In the longer term, the amount of cash that will flow into slowing down climate change will be like nothing we’ve ever seen before. Even in recessions, there is guaranteed demand as governments and companies alike look to boost their green credentials. Remember, investors aren’t looking to double or triple their returns, they want to multiply them by 100. If you can prove you are where demand is guaranteed to grow anyway, you’ll have no problem raising money.
Related: 5 Things Entrepreneurs Need to Know When Raising Capital
Display urgency, not desperation
Put yourself in an investor’s shoes — would you want to pump cash into a business that is barely surviving? Of course you wouldn’t. You’re in big trouble if you’re burning through your existing funding and are yet to prove product-market fit. The first step is slowing the bleed to buy yourself more time to get your strategy right. Investors can smell desperation in founders who approach them out of fear rather than opportunity.

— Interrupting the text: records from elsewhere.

import Mathlib.Analysis.Subadditive
import Literature.Probability.LatticeModels.ImprovedTreeDiagramBoundProofs
import Literature.Probability.LatticeModels.SubcriticalFourier
import HarnessLib

/-!
# The directional inverse correlation length of the Ising two-point function

Topic `Probability/LatticeModels`. For the nearest-neighbour Ising model on `ℤ^d` with plus-state
two-point function `τ_β(x) = ⟨σ₀σ_x⟩⁺_{β,0}` (`twoPointPlus d β x`), the **directional inverse
correlation length** (directional mass) in the lattice direction `x ∈ ℤ^d` is

`dirInvCorrLength d β x = lim_{n → ∞} -(1/n) log ⟨σ₀ σ_{n x}⟩⁺_{β,0}`

(Campanino–Ioffe–Velenik 2003, §1.1, eq. (1.1), there for `x ∈ ℝ^d` with the integer part `[kx]`;
Friedli–Velenik 2017, §3.10.11, p. 173, `ξ(β,h)(n)⁻¹`). `CorrelationDecay.lean` only has the axis
version `invCorrLength G = liminf -log |G(n e₁)| / n`; the present file supplies all lattice
directions, which is what the norm / Wulff-shape point of view needs (route
`CriticalPhenomena/TauBallRounding`, items `MonotoneRounding`, `RoundEndpoint`,
`RoundnessTransfer`, `RateExistsPositive`, whose signatures inline the `Tendsto` clause proved here
as `tendsto_dirInvCorrLength`).

## Contents (everything proved; no named fact is introduced)

* Positivity of the two-point function for `β > 0` (missing from the tree so far):
  `gksSum_spinProduct_supp_pos` (one strictly positive term in the high-temperature expansion of a
  ferromagnetic `ν_{Λ;K}`), `isingCorr_pair_pos_of_adj` (finite volume, adjacent sites),
  `twoPointPlus_single_pos`, `twoPointPlus_pos` (`⟨σ₀σ_x⟩⁺_β > 0` for all `x`, `β > 0`, by GKS II
  along the coordinate axes).
* The definition `dirInvCorrLength` (a `liminf`, junk-free for `β > 0` by the next item) and
  Fekete's lemma: `tendsto_dirInvCorrLength` (the limit exists), `dirInvCorrLength_le_div`
  (`lim = inf`), the a-priori bound `twoPointPlus_zsmul_le_exp_neg` /
  `twoPointPlus_le_exp_neg_dirInvCorrLength` (`⟨σ₀σ_x⟩⁺_β ≤ e^{-ξ_β(x)}`, CIV eq. (1.2)).
* The norm package on `ℤ^d`: `dirInvCorrLength_nonneg`, `_zero_right`, `_neg` (evenness),
  `_signedPerm` (lattice symmetries), `_natCast_zsmul` (positive homogeneity), `_add_le`
  (subadditivity, CIV "ξ_β is convex"), and the Messager–Miracle-Solé sandwich
  `‖x‖_∞ ξ_β(e₁) ≤ ξ_β(x) ≤ ‖x‖₁ ξ_β(e₁)`.
* Dependence on `β`: `dirInvCorrLength_anti` (antitone on `β > 0`, GKS), positivity for
  `0 < β < β_c(d)` from the Aizenman–Barsky–Fernández sharpness theorem
  (`twoPoint_exponentialDecay_of_lt_criticalBeta_holds`, CIV Thm. 1.1 "⇐"), and vanishing at
  `β_c(d)` from the polynomial lower bound `criticalTwoPoint_lower` (CIV Thm. 1.1 "⇒" at `β_c`).
* `dirInvCorrLength_single_zero_one`: along `e₁` it is the tree's `invCorrLength (twoPointPlus d β)`.

## Design

* The value is a real `liminf`, exactly like `invCorrLength`; `Real.log 0 = 0` makes it junk when
  the two-point function vanishes (only at `β = 0`, where `dirInvCorrLength d 0 x = 0` although the
  mass is `+∞`), and for `β < 0` nothing is claimed. All theorems carry `0 < β` (or `0 ≤ β` plus
  positivity of `⟨σ₀σ_x⟩⁺_β` in the direction at hand).
* The printed definitions take a direction in `ℝ^d` (integer parts `[kx]`); for `x ∈ ℤ^d` this is
  the sequence `k x` used here. The extension to a (semi)norm on `ℝ^d` is not formalised.
* Imports: GKS II along a path for the plus state (`twoPointPlus_mul_le_twoPointPlus`,
  `pow_le_twoPointPlus_single`) lives in `ImprovedTreeDiagramBoundProofs`; evenness
  (`twoPointPlus_neg`), the sharpness discharge and `plus = free` below `β_c` are reachable from
  `SubcriticalFourier`; hence the two project imports.

## References

* M. Campanino, D. Ioffe, Y. Velenik, *Ornstein–Zernike theory for finite range Ising models
  above `T_c`*, Probab. Theory Relat. Fields 125 (2003) 305–349, §1.1 (eq. (1.1), (1.2),
  Thm. 1.1). [CampaninoIoffeVelenik2003]
* S. Friedli, Y. Velenik, *Statistical Mechanics of Lattice Systems* (CUP 2017), §3.10.11,
  p. 173 (directional correlation length); Thm. 3.20 (GKS); Thm. 3.49 and eq. (3.56)
  (ferromagnetic `ν_{Λ;K}`). [FriedliVelenik2017]
* M. Aizenman, D. Barsky, R. Fernández, J. Stat. Phys. 47 (1987) 343–374, Thm. 1 (sharpness).

## Mathlib

`Subadditive.tendsto_lim`, `Subadditive.lim_le_div` (Fekete), `Filter.Tendsto.liminf_eq`,
`pi_norm_le_iff_of_nonneg`, `norm_le_pi_norm`, `Finset.univ_sum_single`.
-/

noncomputable section

open Filter Topology Finset

namespace Literature.Probability.LatticeModels

/-! ### Part 0. Strict positivity of ferromagnetic pair correlations -/

section GKSPos

variable {Λ ι : Type*} [Fintype Λ] [DecidableEq Λ] (s : Finset ι) (K : ι → ℝ) (C : ι → Finset Λ)

/-- **One strictly positive term in the high-temperature expansion.** For a ferromagnetic system
`ν_{Λ;K} ∝ exp(∑ᵢ Kᵢ ω_{Cᵢ})`, `Kᵢ ≥ 0`, and an interaction index `i₀` with `K_{i₀} > 0`, the
unnormalised expectation of its own spin product is positive:
`Z_{Λ;K} ⟨ω_{C_{i₀}}⟩_{Λ;K} ≥ sinh K_{i₀} ∏_{i ≠ i₀} cosh Kᵢ · 2^{|Λ|} > 0`. In the expansion
`e^{∑ Kᵢω_{Cᵢ}} = ∑_{S ⊆ s} ∏_{i∈S} sinh Kᵢ ∏_{i∉S} cosh Kᵢ ∏_{i∈S} ω_{Cᵢ}` (Friedli–Velenik 2017,
proof of Thm. 3.49 via eq. (3.56), p. 142, `gksWeight_eq_sum_powerset`) every term has nonnegative
`ω`-sum (first GKS inequality) and the term `S = {i₀}` contributes `∑_ω ω_{C_{i₀}}² = 2^{|Λ|}`. [cite: FriedliVelenik2017, proof of Thm. 3.49, eq. (3.56), p. 142] -/
theorem gksSum_spinProduct_supp_pos [DecidableEq ι] (hK : ∀ i ∈ s, 0 ≤ K i) {i₀ : ι}
    (hi₀ : i₀ ∈ s) (h0 : 0 < K i₀) : 0 < gksSum s K C (spinProduct (C i₀)) := by
  simp only [gksSum, gksWeight_eq_sum_powerset s K C, Finset.mul_sum]
  rw [Finset.sum_comm]
  -- every term of the expansion is nonnegative (as in `gksSum_spinProduct_nonneg`)
  have hterm : ∀ S ∈ s.powerset, 0 ≤ ∑ ω : SpinConfig Λ, spinProduct (C i₀) ω *
      (((∏ i ∈ S, Real.sinh (K i)) * ∏ i ∈ s \ S, Real.cosh (K i)) *
        ∏ i ∈ S, spinProduct (C i) ω) := by
    intro S hS
    have hSs : S ⊆ s := Finset.mem_powerset.1 hS
    have hcoef : 0 ≤ (∏ i ∈ S, Real.sinh (K i)) * ∏ i ∈ s \ S, Real.cosh (K i) :=
      mul_nonneg (Finset.prod_nonneg fun i hi => Real.sinh_nonneg_iff.2 (hK i (hSs hi)))
        (Finset.prod_nonneg fun i _ => (Real.cosh_pos _).le)
    have hre : ∑ ω : SpinConfig Λ, spinProduct (C i₀) ω *
        (((∏ i ∈ S, Real.sinh (K i)) * ∏ i ∈ s \ S, Real.cosh (K i)) *
          ∏ i ∈ S, spinProduct (C i) ω) =
        ((∏ i ∈ S, Real.sinh (K i)) * ∏ i ∈ s \ S, Real.cosh (K i)) *
          ∑ ω : SpinConfig Λ, spinProduct (C i₀) ω * ∏ i ∈ S, spinProduct (C i) ω := by
      rw [Finset.mul_sum]
      exact Finset.sum_congr rfl fun ω _ => by ring
    rw [hre]
    refine mul_nonneg hcoef ?_
    simp_rw [spinProduct_mul_prod_eq_prod_pow C (C i₀) S]
    exact sum_prod_spinAt_pow_nonneg _
  refine lt_of_lt_of_le ?_ (Finset.single_le_sum hterm
    (Finset.mem_powerset.2 (Finset.singleton_subset_iff.2 hi₀)))
  -- the term `S = {i₀}`
  have hcoef0 : 0 < Real.sinh (K i₀) * ∏ i ∈ s \ {i₀}, Real.cosh (K i) :=
    mul_pos (Real.sinh_pos_iff.2 h0) (Finset.prod_pos fun i _ => Real.cosh_pos _)
  have hsum : ∑ ω : SpinConfig Λ, spinProduct (C i₀) ω *
      (((∏ i ∈ ({i₀} : Finset ι), Real.sinh (K i)) * ∏ i ∈ s \ {i₀}, Real.cosh (K i)) *
        ∏ i ∈ ({i₀} : Finset ι), spinProduct (C i) ω) =
      (Fintype.card (SpinConfig Λ) : ℝ) * (Real.sinh (K i₀) * ∏ i ∈ s \ {i₀}, Real.cosh (K i)) := by
    simp only [Finset.prod_singleton]
    have hω : ∀ ω : SpinConfig Λ, spinProduct (C i₀) ω *
        ((Real.sinh (K i₀) * ∏ i ∈ s \ {i₀}, Real.cosh (K i)) * spinProduct (C i₀) ω) =
        Real.sinh (K i₀) * ∏ i ∈ s \ {i₀}, Real.cosh (K i) := by
      intro ω
      have h1 := spinProduct_mul_self (C i₀) ω
      calc spinProduct (C i₀) ω *
            ((Real.sinh (K i₀) * ∏ i ∈ s \ {i₀}, Real.cosh (K i)) * spinProduct (C i₀) ω)
          = (Real.sinh (K i₀) * ∏ i ∈ s \ {i₀}, Real.cosh (K i)) *
              (spinProduct (C i₀) ω * spinProduct (C i₀) ω) := by ring
        _ = Real.sinh (K i₀) * ∏ i ∈ s \ {i₀}, Real.cosh (K i) := by rw [h1, mul_one]
    simp_rw [hω]
    rw [Finset.sum_const, Finset.card_univ, nsmul_eq_mul]
  rw [hsum]
  exact mul_pos (by exact_mod_cast Fintype.card_pos) hcoef0

/-- Normalised form: `⟨ω_{C_{i₀}}⟩_{Λ;K} > 0` when all `Kᵢ ≥ 0` and `K_{i₀} > 0`. [cite: FriedliVelenik2017, proof of Thm. 3.49, eq. (3.56), p. 142] -/
theorem gksExpect_spinProduct_supp_pos [DecidableEq ι] (hK : ∀ i ∈ s, 0 ≤ K i) {i₀ : ι}
    (hi₀ : i₀ ∈ s) (h0 : 0 < K i₀) : 0 < gksExpect s K C (spinProduct (C i₀)) :=
  div_pos (gksSum_spinProduct_supp_pos s K C hK hi₀ h0) (gksSum_one_pos s K C)

end GKSPos

section IsingPos

variable {V : Type*} [DecidableEq V] (G : SimpleGraph V) [G.LocallyFinite]

/-- **Nearest-neighbour correlations are positive at `β > 0`.** For the Ising model in a finite
volume `Λ` of a locally finite graph with free or `+` boundary condition, `β > 0`, `h ≥ 0`, and
adjacent sites `x ∼ y` in `Λ`: `⟨σ_xσ_y⟩^{bc}_{Λ;β,h} > 0` (the edge `{x,y}` is an interaction term
with coupling `β > 0` in the representation `ν_{Λ;K}` of Friedli–Velenik 2017, §3.8.1, p. 141;
apply `gksExpect_spinProduct_supp_pos`). [cite: FriedliVelenik2017, §3.8.1, p. 141, and proof of Thm. 3.49, p. 142] -/
theorem isingCorr_pair_pos_of_adj {Λ : Finset V} {x y : V} (hadj : G.Adj x y) (hx : x ∈ Λ)
    (hy : y ∈ Λ) {β h : ℝ} (hβ : 0 < β) (hh : 0 ≤ h) {bc : BoundaryCondition V}
    (hbc : bc = .free ∨ bc = .plus) : 0 < isingCorr G Λ β h bc {x, y} := by
  classical
  have hA : ({x, y} : Finset V) ⊆ Λ := by
    intro z hz
    simp only [Finset.mem_insert, Finset.mem_singleton] at hz
    rcases hz with rfl | rfl
    · exact hx
    · exact hy
  rw [isingCorr_eq_gksExpect G Λ β h bc hA]
  have he : s(x, y) ∈ G.edgeSet := by rwa [SimpleGraph.mem_edgeSet]
  have hidx : (Sum.inl s(x, y) : Sym2 V ⊕ V) ∈ isingIdx G Λ := by
    rw [isingIdx, Finset.inl_mem_disjSum, mem_edgesTouching_iff]
    exact ⟨he, x, hx, Sym2.mem_mk_left x y⟩
  have hin : s(x, y) ∈ edgesIn G Λ := by
    rw [mem_edgesIn_iff]
    refine ⟨he, fun z hz => ?_⟩
    rcases Sym2.mem_iff.1 hz with rfl | rfl
    · exact hx
    · exact hy
  have hint : s(x, y) ∈ interactionEdges G Λ bc := by
    rcases hbc with rfl | rfl
    · rwa [interactionEdges_free]
    · simp only [BoundaryCondition.plus, interactionEdges_fixed]
      exact edgesIn_subset_edgesTouching Λ hin
  have hK : gksCoupling G Λ β h bc (Sum.inl s(x, y)) = β := by
    simp only [gksCoupling, hint, if_true]
    rw [edgeCoeff_of_mem_edgesIn G bc hin, mul_one]
  have hsupp : inVol Λ {x, y} = isingSupp Λ (Sum.inl s(x, y)) := by
    ext z
    simp [isingSupp, Sym2.mem_iff]
  rw [hsupp]
  exact gksExpect_spinProduct_supp_pos _ _ _ (gksCoupling_nonneg G hβ.le hh hbc) hidx
    (by rw [hK]; exact hβ)

end IsingPos

section PlusStatePos

variable {d : ℕ} {β : ℝ}

/-- **`⟨σ₀σ_{eᵢ}⟩⁺_β > 0` for `β > 0`**: the plus state dominates the free state, which dominates
the free box states (GKS; Friedli–Velenik 2017, Exercises 3.12 and 3.25), and in the box `Λ₁ ∋ 0,
eᵢ` the nearest-neighbour correlation is positive (`isingCorr_pair_pos_of_adj`). [cite: FriedliVelenik2017, Exercise 3.25 and Thm. 3.20, p. 109] -/
theorem twoPointPlus_single_pos (hβ : 0 < β) (i : Fin d) :
    0 < twoPointPlus d β (Pi.single i 1) := by
  have hne : (Pi.single i (1 : ℤ) : Site d) ≠ 0 := fun h => by simpa using congrFun h i
  have hadj : (zdGraph d).Adj 0 (Pi.single i 1) :=
    (zdGraph_adj_iff _ _).2 ⟨i, Or.inl (by rw [zero_add])⟩
  have hmem : (Pi.single i (1 : ℤ) : Site d) ∈ box d 1 := by
    rw [mem_box]
    intro j
    by_cases hj : j = i
    · subst hj; simp
    · simp [Pi.single_eq_of_ne hj]
  have hbox : ({0, Pi.single i 1} : Finset (Site d)) ⊆ box d 1 := by
    intro z hz
    simp only [Finset.mem_insert, Finset.mem_singleton] at hz
    rcases hz with rfl | rfl
    · exact zero_mem_box d 1
    · exact hmem
  calc (0 : ℝ) < isingCorr (zdGraph d) (box d 1) β 0 .free {0, Pi.single i 1} :=
        isingCorr_pair_pos_of_adj (zdGraph d) hadj (zero_mem_box d 1) hmem hβ le_rfl (Or.inl rfl)
    _ ≤ freeCorr d β 0 {0, Pi.single i 1} := isingCorr_free_box_le_freeCorr hβ.le le_rfl hbox
    _ ≤ plusCorr d β 0 {0, Pi.single i 1} := freeCorr_le_plusCorr hβ.le le_rfl _
    _ = twoPointPlus d β (Pi.single i 1) := (twoPointPlus_eq_plusCorr β hne).symm

/-- GKS II in additive form: `⟨σ₀σ_a⟩⁺ ⟨σ₀σ_b⟩⁺ ≤ ⟨σ₀σ_{a+b}⟩⁺` for `β ≥ 0`
(`twoPointPlus_mul_le_twoPointPlus` with `y = a + b`; Friedli–Velenik 2017, Thm. 3.20, eq. (3.22)). [cite: FriedliVelenik2017, Thm. 3.20, eq. (3.22), p. 109] -/
theorem twoPointPlus_mul_le_twoPointPlus_add (hβ : 0 ≤ β) (a b : Site d) :
    twoPointPlus d β a * twoPointPlus d β b ≤ twoPointPlus d β (a + b) := by
  have h := twoPointPlus_mul_le_twoPointPlus hβ a (a + b)
  rwa [add_sub_cancel_left] at h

There’s a delicate balance at play. You want to raise enough that you don’t need to raise again in six months’ time, but not so much to raise eyebrows. Investors have heard all the ridiculous stories of loss-making companies who buy all their employees Teslas.
The story you need to craft is still one of urgency. You want to demonstrate there’s so much demand out there for your product that their money will help you meet it, capture market share and grow. They must believe if they invest then you’re in a position to act quickly. The best way to prove this is to get your house in order so you’re telling them the truth.